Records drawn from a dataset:

import Literature.NumberTheory.Automorphic.GLnUnipotentRadicalRefinement
import Mathlib.LinearAlgebra.Matrix.Transvection
import HarnessLib

/-!
# The twisted conjugation `n ↦ n γ n⁻¹` on the upper unitriangular group of `GL₃(F)` by a regular
# diagonal `γ`: `∫⁻_{N₃} φ(n γ n⁻¹) dn = ∏_{i<j} ‖1 - t_i/t_j‖_F⁻¹ · ∫⁻_{N₃} φ(n γ) dn`

Topic `NumberTheory/Automorphic`; namespace `Literature.NumberTheory.Automorphic`. KERNEL
mathematics only: theorems, no definition, no named fact, no instance, no `sorry`. Road «D-S1»,
letter D-S1f (descent of orbital integrals of `GL₃(F)` to the split torus `A`; Rogawski 1990, §4.13
and Lemma 4.13.1: the substitution `n ↦ n γ n⁻¹` on `N` with Jacobian `|D_{G/A}(γ)|^{1/2} δ_B(γ)^{-1/2}`
for `γ = diag(t₁, t₂, t₃)` with distinct entries). Here `N₃ = U_{id}` is the upper unitriangular
group of `GL₃(F)`, decomposed as `N₃ = V ⋉ U` with `U = U_{(2,1)}` the (abelian) unipotent radical of
the standard parabolic of type `(2, 1)` and `V = N₃ ∩ M_{(2,1)} ≅ (F, +)` the root group of the
root `(1, 2)` (`GLnParabolicIntermediateHaar`):

* §1 (`d T_{ij}(x) d⁻¹ = T_{ij}(d_i x d_j⁻¹)` is the tree's `diagonal_mul_transvection_mul_diagonal_inv`,
  `RootDataGLn`); `boxAd_glDiagonal`, `det_one_sub_boxAd_glDiagonal_fin_three` — the matrix `K_γ` of `Ad(γ)` on the
  box of a two-block parabolic for a DIAGONAL `γ` is diagonal with entries `t_i t_j⁻¹`; for `GL₃`,
  type `(2,1)`: `det(1 - K_γ) = (1 - t₁/t₃)(1 - t₂/t₃)`.
* §2 `mem_unipotentRadicalGL_id_of_eq_transvection`, `mem_standardLeviGL_of_eq_transvection`,
  `eq_transvection_of_mem_rootGroup_fin_three` — the transvections `1 + x E₁₂` are exactly the
  elements of `V = N₃ ∩ M_{(2,1)}`; `exists_homeomorph_rootGroup_fin_three` — `(F, +) ≃ₜ V`,
  additive ↦ multiplicative.
* §3 `lintegral_upperUnitriangular_three_conj_diagonal_eq_mul` — **for every Haar measure `μ_N` on
  `N₃`, every Borel `φ : GL₃(F) → [0, ∞]` and every `γ = diag(t₁, t₂, t₃)` with pairwise distinct
  entries: `∫⁻_{N₃} φ(n γ n⁻¹) dμ_N = ‖(1 - t₁/t₂)(1 - t₁/t₃)(1 - t₂/t₃)‖_F⁻¹ ∫⁻_{N₃} φ(n γ) dμ_N`**
  (Haar of `N₃` in the coordinates `v u`; substitution on `U`, `μ_U`-invariance of `Ad(v)`, and the
  substitution `x ↦ (1 - t₁/t₂) x` on `V ≅ F`).

## References

* [Rogawski1990] J. D. Rogawski, *Automorphic Representations of Unitary Groups in Three Variables*
  (1990), §4.13, Lemma 4.13.1 and proof, pp. 69–70; [BernsteinZelevinsky1977] Ann. Sci. ÉNS 10, §2.1.
-/

noncomputable section

open scoped MatrixGroups NNReal ENNReal
open MeasureTheory Measure Matrix Topology

namespace Literature.NumberTheory.Automorphic

open Literature.NumberTheory.GaloisRepresentations.IsNonarchimedeanLocalField

/-! ### 1. Diagonal conjugation of transvections; `K_γ` for diagonal `γ` -/

section Algebra

variable {R : Type*} [CommRing R] {m : Type*} [Fintype m] [DecidableEq m]

/-- **`K_γ` is diagonal for diagonal `γ`**: for a two-block labelling `c : Fin n → Bool` and
`γ = diag(t)` (`glDiagonal`), the matrix of `Ad(γ)` on the box is `diag(t_i t_j⁻¹)_{(i,j)}`.
[cite: Rogawski1990, §4.13, proof of Lemma 4.13.1, p. 70] -/
theorem boxAd_glDiagonal {n : ℕ} (c : Fin n → Bool) (t : Fin n → Rˣ)
    (hP : glDiagonal n R t ∈ standardParabolicGL R c) :
    (Matrix.of fun q q' : {i : Fin n // c i = false} × {j : Fin n // c j = true} =>
      (((⟨glDiagonal n R t, hP⟩ : standardParabolicGL R c) : GL (Fin n) R) :
          Matrix (Fin n) (Fin n) R) q.1 q'.1 *
        ((((⟨glDiagonal n R t, hP⟩ : standardParabolicGL R c)⁻¹ : standardParabolicGL R c) :
          GL (Fin n) R) : Matrix (Fin n) (Fin n) R) q'.2 q.2) =
      Matrix.diagonal fun q => (t q.1 : R) * (((t q.2)⁻¹ : Rˣ) : R) := by
  have hinv : ((((⟨glDiagonal n R t, hP⟩ : standardParabolicGL R c)⁻¹ : standardParabolicGL R c) :
      GL (Fin n) R) : Matrix (Fin n) (Fin n) R) = Matrix.diagonal fun k => (((t k)⁻¹ : Rˣ) : R) := by
    rw [Subgroup.coe_inv, Subgroup.coe_mk, ← map_inv, coe_glDiagonal]; rfl
  ext q q'
  rw [Matrix.of_apply, hinv, Subgroup.coe_mk, coe_glDiagonal, Matrix.diagonal_apply,
    Matrix.diagonal_apply, Matrix.diagonal_apply]
  by_cases hqq : q = q'
  · subst hqq; simp
  · have : ¬ ((q.1 : Fin n) = q'.1 ∧ (q'.2 : Fin n) = q.2) := by
      rintro ⟨h1, h2⟩
      exact hqq (Prod.ext (Subtype.ext h1) (Subtype.ext h2.symm))
    rw [if_neg hqq]
    by_cases h1 : (q.1 : Fin n) = q'.1
    · rw [if_pos h1, if_neg (fun h2 => this ⟨h1, h2⟩), mul_zero]
    · rw [if_neg h1, zero_mul]

end Algebra

/-! ### 2. The root group `V = N₃ ∩ M_{(2,1)} ≅ (F, +)` -/

section RootGroup

variable {R : Type*} [CommRing R] {m : Type*} [Fintype m] [DecidableEq m] [LinearOrder m]

/-- A transvection `T_{ij}(x)`, `i < j`, lies in the upper unitriangular group `U_{id}`.
[cite: BernsteinZelevinsky1977, §2.1] -/
theorem mem_unipotentRadicalGL_id_of_eq_transvection {i j : m} (hij : i < j) (x : R) (g : GL m R)
    (hg : (g : Matrix m m R) = Matrix.transvection i j x) :
    g ∈ unipotentRadicalGL R (id : m → m) := by
  rw [mem_unipotentRadicalGL_iff_entry, hg]
  refine ⟨fun a b hab => ?_, fun a b hab => ?_⟩
  · have hab' : b < a := hab
    rw [Matrix.transvection, Matrix.add_apply, Matrix.one_apply, if_neg (ne_of_gt hab'),
      Matrix.single_apply, if_neg, add_zero]
    rintro ⟨rfl, rfl⟩
    exact lt_asymm hij hab'
  · change a = b at hab
    subst hab
    rw [Matrix.transvection, Matrix.add_apply, Matrix.single_apply, if_neg, add_zero]
    rintro ⟨rfl, rfl⟩
    exact lt_irrefl _ hij

omit [LinearOrder m] in
/-- A transvection `T_{ij}(x)` with `i, j` in the same block lies in the Levi subgroup `M_c`.
[cite: BernsteinZelevinsky1977, §2.1] -/
theorem mem_standardLeviGL_of_eq_transvection {α : Type*} [LinearOrder α] [Fintype α]
    (c : m → α) {i j : m} (hc : c i = c j) (x : R) (g : GL m R)
    (hg : (g : Matrix m m R) = Matrix.transvection i j x) :
    g ∈ standardLeviGL R c := by
  rw [mem_standardLeviGL_iff, hg]
  intro a b hab
  have hab' : a ≠ b := fun h => hab (h ▸ rfl)
  rw [Matrix.transvection, Matrix.add_apply, Matrix.one_apply, if_neg hab', Matrix.single_apply,
    if_neg, add_zero]
  rintro ⟨rfl, rfl⟩
  exact hab hc

/-- **The elements of `V = N₃ ∩ M_{(2,1)}` are the transvections `T_{01}(x)`**: an upper
unitriangular `g ∈ GL₃` which is block diagonal for the labelling `(false, false, true)` is
`1 + g_{01} E_{01}`. [cite: BernsteinZelevinsky1977, §2.1] -/
theorem eq_transvection_of_mem_rootGroup_fin_three (g : GL (Fin 3) R)
    (hN : g ∈ unipotentRadicalGL R (id : Fin 3 → Fin 3))
    (hM : g ∈ standardLeviGL R ![false, false, true]) :
    (g : Matrix (Fin 3) (Fin 3) R) = Matrix.transvection 0 1 ((g : Matrix (Fin 3) (Fin 3) R) 0 1) := by
  rw [mem_unipotentRadicalGL_iff_entry] at hN
  rw [mem_standardLeviGL_iff] at hM
  obtain ⟨hbt, hdiag⟩ := hN
  ext a b
  rw [Matrix.transvection, Matrix.add_apply, Matrix.one_apply, Matrix.single_apply]
  fin_cases a <;> fin_cases b
  · simpa using hdiag 0 0 rfl
  · simp
  · simpa using hM 0 2 (by decide)
  · simpa using hbt (show ((id 0 : Fin 3)) < id 1 by decide)
  · simpa using hdiag 1 1 rfl
  · simpa using hM 1 2 (by decide)
  · simpa using hbt (show ((id 0 : Fin 3)) < id 2 by decide)
  · simpa using hbt (show ((id 1 : Fin 3)) < id 2 by decide)
  · simpa using hdiag 2 2 rfl

variable (F : Type*) [Field F] [ValuativeRel F] [TopologicalSpace F] [IsNonarchimedeanLocalField F]

/-- **`(F, +) ≃ₜ V`**, `x ↦ T_{01}(x) = 1 + x E_{01}`, for the root group
`V = N₃ ∩ M_{(2,1)} ≤ GL₃(F)`: a homeomorphism turning addition into multiplication.
[cite: BernsteinZelevinsky1977, §2.1] -/
theorem exists_homeomorph_rootGroup_fin_three :
    ∃ w : F ≃ₜ ↥(unipotentRadicalGL F (id : Fin 3 → Fin 3) ⊓ standardLeviGL F ![false, false, true]),
      (∀ x, (((w x : ↥(unipotentRadicalGL F (id : Fin 3 → Fin 3) ⊓
          standardLeviGL F ![false, false, true])) : GL (Fin 3) F) : Matrix (Fin 3) (Fin 3) F) =
        Matrix.transvection 0 1 x) ∧
      ∀ x y, w (x + y) = w x * w y := by
  haveI : IsTopologicalRing F := inferInstance
  have h01 : (0 : Fin 3) ≠ 1 := by decide
  -- the transvection as a unit
  let τ : F → GL (Fin 3) F := fun x =>
    ⟨Matrix.transvection 0 1 x, Matrix.transvection 0 1 (-x),
      by rw [Matrix.transvection_mul_transvection_same _ _ h01, add_neg_cancel, Matrix.transvection_zero],
      by rw [Matrix.transvection_mul_transvection_same _ _ h01, neg_add_cancel, Matrix.transvection_zero]⟩
  have hτ : ∀ x, ((τ x : GL (Fin 3) F) : Matrix (Fin 3) (Fin 3) F) = Matrix.transvection 0 1 x :=
    fun x => rfl
  have hτmem : ∀ x, τ x ∈ unipotentRadicalGL F (id : Fin 3 → Fin 3) ⊓ standardLeviGL F ![false, false, true] :=
    fun x => ⟨mem_unipotentRadicalGL_id_of_eq_transvection (by decide) x _ (hτ x),
      mem_standardLeviGL_of_eq_transvection _ (by decide) x _ (hτ x)⟩
  have hτadd : ∀ x y, τ (x + y) = τ x * τ y := by
    intro x y
    apply Units.ext
    change Matrix.transvection 0 1 (x + y) = Matrix.transvection 0 1 x * Matrix.transvection 0 1 y
    rw [Matrix.transvection_mul_transvection_same _ _ h01]
  have hTc : Continuous fun x : F => Matrix.transvection (0 : Fin 3) 1 x := by
    have : (fun x : F => Matrix.transvection (0 : Fin 3) 1 x) =
        fun x => 1 + x • Matrix.single (0 : Fin 3) (1 : Fin 3) (1 : F) := by
      funext x; rw [Matrix.transvection, Matrix.smul_single, smul_eq_mul, mul_one]
    rw [this]
    exact continuous_const.add (continuous_id.smul continuous_const)
  have hτc : Continuous τ := by
    refine Units.continuous_iff.2 ⟨hTc, ?_⟩
    change Continuous fun x : F => Matrix.transvection (0 : Fin 3) 1 (-x)
    exact hTc.comp continuous_neg
  refine ⟨{ toFun := fun x => ⟨τ x, hτmem x⟩
            invFun := fun v => ((v : GL (Fin 3) F) : Matrix (Fin 3) (Fin 3) F) 0 1
            left_inv := fun x => by
              change (Matrix.transvection (0 : Fin 3) 1 x) 0 1 = x
              simp [Matrix.transvection]
            right_inv := fun v => by
              apply Subtype.ext; apply Units.ext
              change Matrix.transvection 0 1 (((v : GL (Fin 3) F) : Matrix (Fin 3) (Fin 3) F) 0 1) = _
              exact (eq_transvection_of_mem_rootGroup_fin_three (v : GL (Fin 3) F) v.2.1 v.2.2).symm
            continuous_toFun := hτc.subtype_mk _
            continuous_invFun :=
              (Units.continuous_val.comp continuous_subtype_val).matrix_elem 0 1 },
    fun x => rfl, fun x y => Subtype.ext (hτadd x y)⟩

end RootGroup

/-! ### 3. The substitution on `N₃` -/

section Assembly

> [WHAT IS NEEDED]: Print the first line of the records above and each line after it, exactly, through the line with "mathematics only: theorems, no".

> [RESULT BELOW]:
import Literature.NumberTheory.Automorphic.GLnUnipotentRadicalRefinement
import Mathlib.LinearAlgebra.Matrix.Transvection
import HarnessLib

/-!
# The twisted conjugation `n ↦ n γ n⁻¹` on the upper unitriangular group of `GL₃(F)` by a regular
# diagonal `γ`: `∫⁻_{N₃} φ(n γ n⁻¹) dn = ∏_{i<j} ‖1 - t_i/t_j‖_F⁻¹ · ∫⁻_{N₃} φ(n γ) dn`

Topic `NumberTheory/Automorphic`; namespace `Literature.NumberTheory.Automorphic`. KERNEL
mathematics only: theorems, no definition, no named fact, no instance, no `sorry`. Road «D-S1»,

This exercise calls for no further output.